I have around 120 million records using the documents structured as
{
"flink-index-deduplicated" : {
"aliases" : { },
"mappings" : {
"properties" : {
"arrayinstance" : {
"type" : "keyword"
},
"bearing" : {
"type" : "keyword",
"fields" : {
"value" : {
"type" : "integer"
}
}
},
"bearingkey" : {
"type" : "keyword"
},
"hashstring" : {
"type" : "keyword",
"fields" : {
"partial" : {
"type" : "text",
"analyzer" : "lsh"
}
}
},
"priorrepeats" : {
"type" : "integer"
},
"sample" : {
"type" : "float"
},
"sampleindex" : {
"type" : "long"
},
"sampleindexkey" : {
"type" : "keyword"
}
}
},
"settings" : {
"index" : {
"number_of_shards" : "50",
"provided_name" : "flink-index-deduplicated",
"creation_date" : "1575272478393",
"analysis" : {
"analyzer" : {
"lsh" : {
"type" : "custom",
"tokenizer" : "whitespace"
}
}
},
"number_of_replicas" : "5",
"uuid" : "kt87Sc6_QMioT8P7l861iw",
"version" : {
"created" : "7030099"
}
}
}
}
}
A 'simple' search against the index similar to
curl -XGET "http://localhost:9200/flink-index-deduplicated/_search?timeout=3600s" -H 'Content-Type: application/json' -d'
{
"query": {
"bool": {
"filter": [
{
"term": {
"bearingkey": "78"
}
}
],
"must": [
{
"match": {"hashstring.partial":
{
"query": "0-94643816497506701514649903939963618 1-69391278870828555903775170996274541 2-129885322910133729901345651957790127 3-201068757842693162898835419479653087 4-181740299751079897526468213943750395 5-51290148435458682070888217917765859 6-19835801397405244496329174930048305 7-31300816465703694250589088597757893 8-1236789379445915357049976232520579 9-1795667984052509688357405517923499 10-20517836545050008078402267208376486 11-22081425342676136780901944721533469 12-83971774049707587801836139658713761 13-1902988773762100008282105632768357 14-27414036635134105973247175816551996 15-97751889667953482648815842490650711",
"minimum_should_match": 2
}
}
}
]
}
}
}'
is taken around 20 seconds. Is this to be expected? Or have I engineered the query badly?

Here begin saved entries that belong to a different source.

import Summits.HodgeConjecture.HodgeConjecture.Theorems.K2E1PacketRigidityU3Defs          -- ★ p854904 (FROZEN, the negative edge): `LawfulPacketKitU3`, `PacketRigidityExhaustionAt∕U3`, `memberRigidity_of_lawful_of_exhaustion_of_rigidity`; brings ★ `LocalPacketKit`, ★ `GlobalPacket`, ★ counting layer
import Summits.HodgeConjecture.HodgeConjecture.Theorems.K2E1SingletonPacketKitSplitPlaces   -- ★ `LawfulPacketKitAt L v 𝔨` (the per-place conjunct of ★ `LawfulPacketKitU3`), `lawfulAt_singletonKit`
import Literature.NumberTheory.GaloisRepresentations.FrobeniusDensityTheorem                -- ★ `finite_setOf_not_isUnramifiedIn (M N)` («only finitely many primes ramify»; already in the import closure of the two files above — weight 0)
import HarnessLib
import Literature.NumberTheory.EllipticCurves.BSDSelmerParityDokchitserBaseChangeProofs
import Literature.NumberTheory.EllipticCurves.SelmerTorsionRestriction
import Literature.NumberTheory.EllipticCurves.LocalKummerIsotropyTransport
import HarnessLib

/-!
# The twist side of Gross's decomposition at finite level:
# `Sel_p(E^{(d_K)}/ℚ) ↪ Sel_p(E/K)^-` for a quadratic field `K` and an odd prime `p`

Companion of `SelmerTorsionRestriction` (`Sel_p(E/ℚ) ↪ Sel_p(E/K)^+`) and the finite-level
(`E[n]`-coefficients) twin of the twist machinery of `QuadraticTwistSelmerPInfty` /
`BSDSelmerParityDokchitserBaseChangeProofs` (which treat `E[p^∞]`: `primaryIso`, `h1PrimaryIso`,
`psiK`, `hPsiK`, `psiQ`). For `E = W/ℚ`, a quadratic number field `K = ℚ(θ)`, `θ² = c`, with its
non-trivial automorphism `σ₀ = sigmaQ` (`σ₀ θ = -θ`):

* `torsionIso n hV : E₁[n](K̄) ≃+ E₂[n](K̄)` for `V • W₁ = W₂` over a field, the induced
  `h1TorsionIso : H¹(K, E₁[n]) ≃+ H¹(K, E₂[n])`, and the correspondence of the Selmer local
  conditions / of `Sel^(n)` (`mem_selmerLocalKer_iff_h1TorsionIso_mem`,
  `mem_selmerGroup_iff_h1TorsionIso_mem`; Silverman X.§4: Selmer groups are attached to `E/K`),
  whence `natCard_selmerGroup_eq_of_variableChange`;
* `psiKT`, `hPsiKT` — the twist isomorphism `E^{(c)}_K[n](K̄) ≃+ E_K[n](K̄)` (restriction of
  `twistIso`) and the induced `H¹(K, E^{(c)}_K[n]) ≃+ H¹(K, E_K[n])`, respecting `Sel^(n)`
  (`mem_selmerGroup_iff_hPsiKT_mem`);
* `psiQT` — the same isomorphism in the `Γ_ℚ`-world `E^{(c)}[n](ℚ̄) ≃+ E[n](ℚ̄)`,
  `galRange K`-equivariant (`psiQT_smul`) and ANTI-equivariant at the transported lift `c₀` of
  `σ₀` (`psiQT_smul_liftToAbsGal`: the sign rule `twistIso (τ₀ P) = -(τ₀ (twistIso P))`,
  T. Dokchitser 2013 §4 "`E_α ≅ E` over `K(√α)` with the Galois action twisted by the quadratic
  character"); compatibility with the subgroup models (`h1Equiv_psiQT_modelIsoTorsion`);
* **the sign on `H¹`** (`conjAct_hPsiKT`): `σ₀ · hPsiKT y = -(hPsiKT (σ₀ · y))` — in the subgroup
  model this is the tree's `h1Equiv_conjH1_neg`;
* hence, for `x ∈ Sel^(n)(E^{(c)}/ℚ)`, the class `hPsiKT (res x)` lies in `Sel^(n)(E_K/K)` with
  `σ₀`-eigenvalue `-1` (`hPsiKT_resTorsion_mem_selmerGroup_and_conjAct_eq`), and for an odd prime
  `p` the map `x ↦ hPsiKT (res x)` is injective (`resTorsion_injective_of_odd`), so
  **`#Sel_p(E^{(c)}/ℚ) ≤ #T` for every finite `T ⊇ Sel_p(E/K)^-`**
  (`natCard_selmerGroup_quadraticTwist_le_of_forall_mem`); and the same for the twist by the
  DISCRIMINANT `E^{(d_K)}` and ANY non-trivial `σ ∈ Aut(K/ℚ)`
  (`natCard_selmerGroup_quadraticTwist_discr_le_of_forall_mem`: `d_K = c q²`,
  `NumberField.exists_discr_eq_mul_sq`, so `E^{(d_K)} ≅ E^{(c)}` over `ℚ`; `Aut(K/ℚ) = {1, σ₀}`).

This is the `−`-half of Gross 1991, §5 (5.1) (`Sel(E/K)_p = Sel(E/K)_p^+ ⊕ Sel(E/K)_p^-` with
`Sel(E/ℚ)_p ↪ Sel^+`, `Sel(E^{(D)}/ℚ)_p ↪ Sel^-`), used by the BSD route `KolyvaginDepthDoor` to read
Kolyvagin's second eigen-Selmer bound `#Sel(E/K)_p^{-ε} ≤ p^{ν}` on the twist over `ℚ`. Everything
here is proved; no named fact is introduced. `K : Type` (universe discipline of
`SelmerPInftyModelAction`).

## References

* B. H. Gross, *Kolyvagin's work on modular elliptic curves*, LMS LNS 153 (1991), §5 (5.1).
  [GrossLMS1991]
* T. Dokchitser, *Notes on the parity conjecture* (2013), §4. [Dokchitser2013ParityNotes]
* T. Dokchitser, V. Dokchitser, Ann. of Math. 172 (2010), Lemma 4.14. [DokchitserDokchitserAnnals2010]
* J. H. Silverman, *The Arithmetic of Elliptic Curves*, 2nd ed. (2009), X.2 Prop. 2.4, X.§4,
  X.5 Cor. 5.4. [SilvermanAEC2009]
-/

noncomputable section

The instance is spread over two USB disks each holding around 200Gb. ES has 10Gb RAM allocated on a 2.3Ghz i7 MacBook Pro. The matches are likely to be spread uniformly amongst the documents, which are identified uniquely by bearing and sampleindex. Typically a query returns up to 200 matches.
If I repeat he query the result is returned instantly, as I might expect from caching. I'm running the query against each of the sample index values for a given bearing in order, and I'm not guaranteed that the matches to successive queries will be correlated in any way. So a query on sampleindex=12345 need not cache the results for samplendex=12346, for example.
What I find most confusing is that according to the Activity Monitor readings ES is doing very little during the twenty or seconds, nor is there excessive disk IO taking place.